Did we change the default of parameter --string in str replace recently? Currently, it defaults to "use regex".
〉 'C:\Users\kubouch' | str replace --string 'C:\Users' 'foo'
foo\kubouch
Works. I'd to close this bug as "by design", but that seems rude.
This was hard to debug! We can improve the error to make Nushell nicer.
〉 'C:\Users\kubouch' | str replace 'C:\Users' 'foo'
Error: nu::shell::incorrect_value (link)
× Incorrect value.
╭─[entry #1:1:1]
1 │ 'C:\Users\kubouch' | str replace 'C:\Users' 'foo'
· ─────┬────
· ╰── Regex error: Parsing error at position 4: Invalid hex escape
╰────
I am amazed that there was no existing 'invalid argument' to use here. There are bound to be lots of places ::IncorrectValue sould be used instead of ::UnsupportedInput, and the latter should be renamed to ::UnsupportedType to reduce the ambiguity.
Anyway, I'll submit this use of it as a PR for your consideration.
Ah, I didn't know it's regex by default. IMO it should be plain string instead of regex by default. I'll change the issue description. Thanks for looking into it @bobhy!
I'm a Windows user too, so I'm accustomed to making many accommodations to its path syntax, but I'd hate to reduce Nu capabilities just to cater to that scenario. Nushell on Windows should support POSIX paths, like Python and Powershell do (but, unlike the latter, should not revert to backslashes when doing command line completion).

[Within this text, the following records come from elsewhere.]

import Mathlib
import HarnessLib
import Summits.ResolutionOfSingularities.ResolutionOfSingularities.Theorems.WildQuotientsWildQuotientResolutionKSBlowupLocalChart

/-!
# Kollár–Szabó going down, (K2-centres), scheme side: local charts of the blow-up along an ARBITRARY stable centre
# and their fixed closed points (crux `WildQuotients.WildQuotientResolution`, stub `stub_phaseZeroHighDim`)

Crux stmt-ResolutionOfSingularities-15640 (`WildQuotientResolution`), registered stub `stub_phaseZeroHighDim`;
programme PHASE0-KS-EIGENLINE, item (K2-centres) of the remaining-lemma list (memo MEMO-KS-WILD-EXTENSION-DESIGN.md):
fixed points of the lifted action on blow-ups along `G`-stable REGULAR CENTRES `Z ∋ x` (the moves of the Phase-0
game), not only along points. ✓`KSBlowupLocalChart` (p828603) did the scheme side for the centre `{x}`; the only
point-specific input there was `(𝓘_{x})_x = 𝔪_x`. This file states the same mechanism for an arbitrary centre ideal
sheaf `I` with `σ_g⁻¹ I = I`:

* `isEffectiveCartier_comap_specMap_fromSpecStalk_of_stalkIdeal` — `Spec R → Spec 𝒪_{X,x} → X` pulls `I` back to an
  effective Cartier divisor as soon as `I_x · R = (t)`, `t` a non-zero-divisor;
* `exists_localChart_of_stalkIdeal` — the local chart `φ : Spec R → X'` of the blow-up along `I`;
* `exists_fixedPoint_of_localChart_of_stalkIdeal`, `exists_fixedPoint_liftAction_of_localChart_of_stalkIdeal` — the
  fixed closed point WITH INERTIA of the (lifted) action, from a residue-trivial equivariant local ring `R` over
  `𝒪_{X,x}` with `I_x R = (t)` — so the only remaining input for (K2-centres) is algebraic: the `σ`-stable local
  blow-up ring `S[I_x/t]_𝔫` at an eigenline of `I_x/𝔪 I_x` (generalising ✓`EigenlineChart`, hand 8-g1).

[OURS · crux stmt-ResolutionOfSingularities-15640 · helper toward `stub_phaseZeroHighDim` (scheme side of (K2-centres);
NOT a proof of the stub); folklore (Stacks 0804), counted 0; AI-level work, weaker than expert review.] [folklore]
-/

-- single-problem summit: the doubled namespace component `ResolutionOfSingularities` is forced
set_option linter.dupNamespace false

noncomputable section

open CategoryTheory CategoryTheory.Limits AlgebraicGeometry TopologicalSpace IsLocalRing
open Literature.AlgebraicGeometry.Ramification Literature.AlgebraicGeometry.Resolution
open Scheme.IdealSheafData

namespace Summit.ResolutionOfSingularities.ResolutionOfSingularities.Theorems.WildQuotientResolution.KSGoingDown

universe u

variable {X' X : Scheme.{u}} {π : X' ⟶ X} {x : X} {I : X.IdealSheafData}

/-- **`Spec R → Spec 𝒪_{X,x} → X` pulls the centre `I` back to an effective Cartier divisor** as soon as
`I_x · R = (t)` with `t` a non-zero-divisor of `R`. [cite: StacksProject, Tag 0804] -/
theorem isEffectiveCartier_comap_specMap_fromSpecStalk_of_stalkIdeal
    {R : Type u} [CommRing R] (ι : X.presheaf.stalk x →+* R) {t : R} (ht : t ∈ nonZeroDivisors R)
    (hmap : (stalkIdeal I x).map ι = Ideal.span {t}) :
    IsEffectiveCartier (I.comap (Spec.map (CommRingCat.ofHom ι) ≫ X.fromSpecStalk x)) := by
  rw [Scheme.IdealSheafData.comap_comp, comap_fromSpecStalk_eq_affineBlowupIdealSheaf,
    comap_idealSheaf_specMap, hmap]
  exact affineBlowup.isEffectiveCartier_idealSheaf_span_singleton ht

/-- **The local chart of the blow-up along `I`**: `φ : Spec R → X'` over `Spec R → Spec 𝒪_{X,x} → X`.
[cite: StacksProject, Tag 0804] -/
theorem exists_localChart_of_stalkIdeal (hπ : IsBlowup π I)
    {R : Type u} [CommRing R] (ι : X.presheaf.stalk x →+* R) {t : R} (ht : t ∈ nonZeroDivisors R)
    (hmap : (stalkIdeal I x).map ι = Ideal.span {t}) :
    ∃ φ : Spec (.of R) ⟶ X', φ ≫ π = Spec.map (CommRingCat.ofHom ι) ≫ X.fromSpecStalk x :=
  ⟨hπ.lift _ (isEffectiveCartier_comap_specMap_fromSpecStalk_of_stalkIdeal ι ht hmap), hπ.lift_comp _ _⟩

/-- **The fixed point with inertia from an equivariant local chart, arbitrary stable centre.** Let `π : X' → X`
be a blowing up along an ideal sheaf `I` stable under an action `σ` (`σ_g⁻¹ I = I`), `σ'` an action on `X'` over
`σ`, `a_g` a stalk action at `x` over `σ`, `ι : 𝒪_{X,x} → R` a LOCAL map to a local ring with `I_x R = (t)`
(`t` a non-zero-divisor) carrying residue-trivial ring endomorphisms `α_g` extending the `a_g`. Then the closed point
of `Spec R` maps under the local chart to a point `x'` over `x` at which every `g` lies in the inertia group of
`σ'`. [folklore] -/
theorem exists_fixedPoint_of_localChart_of_stalkIdeal (hπ : IsBlowup π I)
    {G : Type u} [Group G] (σ : G →* Aut X) (hI : ∀ g, I.comap (σ g).hom = I)
    (σ' : G →* Aut X') (hσ' : ∀ g, (σ' g).hom ≫ π = π ≫ (σ g).hom)
    (a : G → (X.presheaf.stalk x ⟶ X.presheaf.stalk x))
    (hkey : ∀ g, Spec.map (a g) ≫ X.fromSpecStalk x = X.fromSpecStalk x ≫ (σ g).hom)
    {R : Type u} [CommRing R] [IsLocalRing R] (ι : X.presheaf.stalk x →+* R) [IsLocalHom ι]
    {t : R} (ht : t ∈ nonZeroDivisors R) (hmap : (stalkIdeal I x).map ι = Ideal.span {t})
    (α : G → (R →+* R)) (hα : ∀ g, (α g).comp ι = ι.comp (a g).hom)
    (hres : ∀ (g : G) (r : R), α g r - r ∈ maximalIdeal R) :
    ∃ (φ : Spec (.of R) ⟶ X') (x' : X'),
      φ ≫ π = Spec.map (CommRingCat.ofHom ι) ≫ X.fromSpecStalk x ∧ φ (closedPoint R) = x' ∧
      π x' = x ∧ ∀ g, g ∈ inertiaSubgroup σ' x' := by
  obtain ⟨φ, hφ⟩ := exists_localChart_of_stalkIdeal hπ ι ht hmap
  have hEC : IsEffectiveCartier (I.comap (φ ≫ π)) := by
    rw [hφ]
    exact isEffectiveCartier_comap_specMap_fromSpecStalk_of_stalkIdeal ι ht hmap
  have ha : ∀ g, Spec.map (CommRingCat.ofHom (α g)) ≫ φ ≫ π = φ ≫ π ≫ (σ g).hom := by
    intro g
    rw [hφ, ← Category.assoc φ π, hφ]
    exact specMap_comp_fromSpecStalk_equivariant (fun g => (σ g).hom) a hkey ι α hα g
  let p : Spec (.of (ResidueField R)) ⟶ Spec (.of R) := Spec.map (CommRingCat.ofHom (residue R))
  have hp : ∀ g, p ≫ Spec.map (CommRingCat.ofHom (α g)) = p := fun g =>
    specMap_residue_comp_eq_of_sub_mem (α g) (hres g)
  have hinert : ∀ g, g ∈ inertiaSubgroup σ' ((p ≫ φ) (closedPoint (ResidueField R))) := fun g =>
    mem_inertiaSubgroup_of_isBlowup_of_fixed_fieldPoint hπ σ σ' hσ' hI hEC ha p hp g
  have hpc : p (closedPoint (ResidueField R)) = closedPoint R := by
    haveI : IsLocalHom (CommRingCat.ofHom (residue R)).hom := inferInstanceAs (IsLocalHom (residue R))
    exact Spec_closedPoint
  have hx' : (p ≫ φ) (closedPoint (ResidueField R)) = φ (closedPoint R) := by
    rw [Scheme.Hom.comp_apply, hpc]
  refine ⟨φ, φ (closedPoint R), hφ, rfl, ?_, fun g => hx' ▸ hinert g⟩
  rw [← Scheme.Hom.comp_apply, hφ]
  exact specMap_comp_fromSpecStalk_closedPoint ι

/-- The same for the LIFTED action ✓`IsBlowup.liftAction` on the blow-up along the stable centre `I`. [folklore] -/
theorem exists_fixedPoint_liftAction_of_localChart_of_stalkIdeal (hπ : IsBlowup π I)
    {G : Type u} [Group G] (σ : G →* Aut X) (hI : ∀ g, I.comap (σ g).hom = I)
    (a : G → (X.presheaf.stalk x ⟶ X.presheaf.stalk x))
    (hkey : ∀ g, Spec.map (a g) ≫ X.fromSpecStalk x = X.fromSpecStalk x ≫ (σ g).hom)
    {R : Type u} [CommRing R] [IsLocalRing R] (ι : X.presheaf.stalk x →+* R) [IsLocalHom ι]
    {t : R} (ht : t ∈ nonZeroDivisors R) (hmap : (stalkIdeal I x).map ι = Ideal.span {t})
    (α : G → (R →+* R)) (hα : ∀ g, (α g).comp ι = ι.comp (a g).hom)
    (hres : ∀ (g : G) (r : R), α g r - r ∈ maximalIdeal R) :
    ∃ (φ : Spec (.of R) ⟶ X') (x' : X'),
      φ ≫ π = Spec.map (CommRingCat.ofHom ι) ≫ X.fromSpecStalk x ∧ φ (closedPoint R) = x' ∧
      π x' = x ∧ ∀ g, g ∈ inertiaSubgroup (hπ.liftAction σ hI) x' :=
  exists_fixedPoint_of_localChart_of_stalkIdeal hπ σ hI _ (hπ.liftAction_hom_comp σ hI) a hkey ι ht hmap α hα
    hres

/-- For a `G`-stable CLOSED SUBSET `Z` (e.g. a regular stable centre) the stability hypothesis of the blow-up along
its reduced ideal sheaf is ✓`vanishingIdeal_comap_eq_of_action`; packaged form of the previous theorem. [folklore] -/
theorem exists_fixedPoint_liftAction_of_localChart_vanishingIdeal {Z : Closeds X}
    (hπ : IsBlowup π (vanishingIdeal Z)) {G : Type u} [Group G] (σ : G →* Aut X)
    (hZ : ∀ g, (σ g).hom.base ⁻¹' (Z : Set X) = Z)
    (a : G → (X.presheaf.stalk x ⟶ X.presheaf.stalk x))
    (hkey : ∀ g, Spec.map (a g) ≫ X.fromSpecStalk x = X.fromSpecStalk x ≫ (σ g).hom)
    {R : Type u} [CommRing R] [IsLocalRing R] (ι : X.presheaf.stalk x →+* R) [IsLocalHom ι]
    {t : R} (ht : t ∈ nonZeroDivisors R) (hmap : (stalkIdeal (vanishingIdeal Z) x).map ι = Ideal.span {t})
    (α : G → (R →+* R)) (hα : ∀ g, (α g).comp ι = ι.comp (a g).hom)
    (hres : ∀ (g : G) (r : R), α g r - r ∈ maximalIdeal R) :
    ∃ (φ : Spec (.of R) ⟶ X') (x' : X'),
      φ ≫ π = Spec.map (CommRingCat.ofHom ι) ≫ X.fromSpecStalk x ∧ φ (closedPoint R) = x' ∧
      π x' = x ∧ ∀ g, g ∈ inertiaSubgroup (hπ.liftAction σ (vanishingIdeal_comap_eq_of_action σ Z hZ)) x' :=
  exists_fixedPoint_liftAction_of_localChart_of_stalkIdeal hπ σ _ a hkey ι ht hmap α hα hres

end Summit.ResolutionOfSingularities.ResolutionOfSingularities.Theorems.WildQuotientResolution.KSGoingDown

end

Deciding which way the str replace default should go is a hard choice. Either way, you know there will be a substantial minority of users disadvantaged.
Perhaps better would be to define an additional subcommand instead, e.g, str substitute. That way each community gets a clean command to focus on, nobody has to lose.
Btw, one thought I had for a more general solution was to introduce a way to create path objects. Then when a command receives such an object it can either handle it correctly or error and suggest the correct flag.
JT suggested something like p'C\Users' to make a path object (my initial suggestion was path 'C:\Users').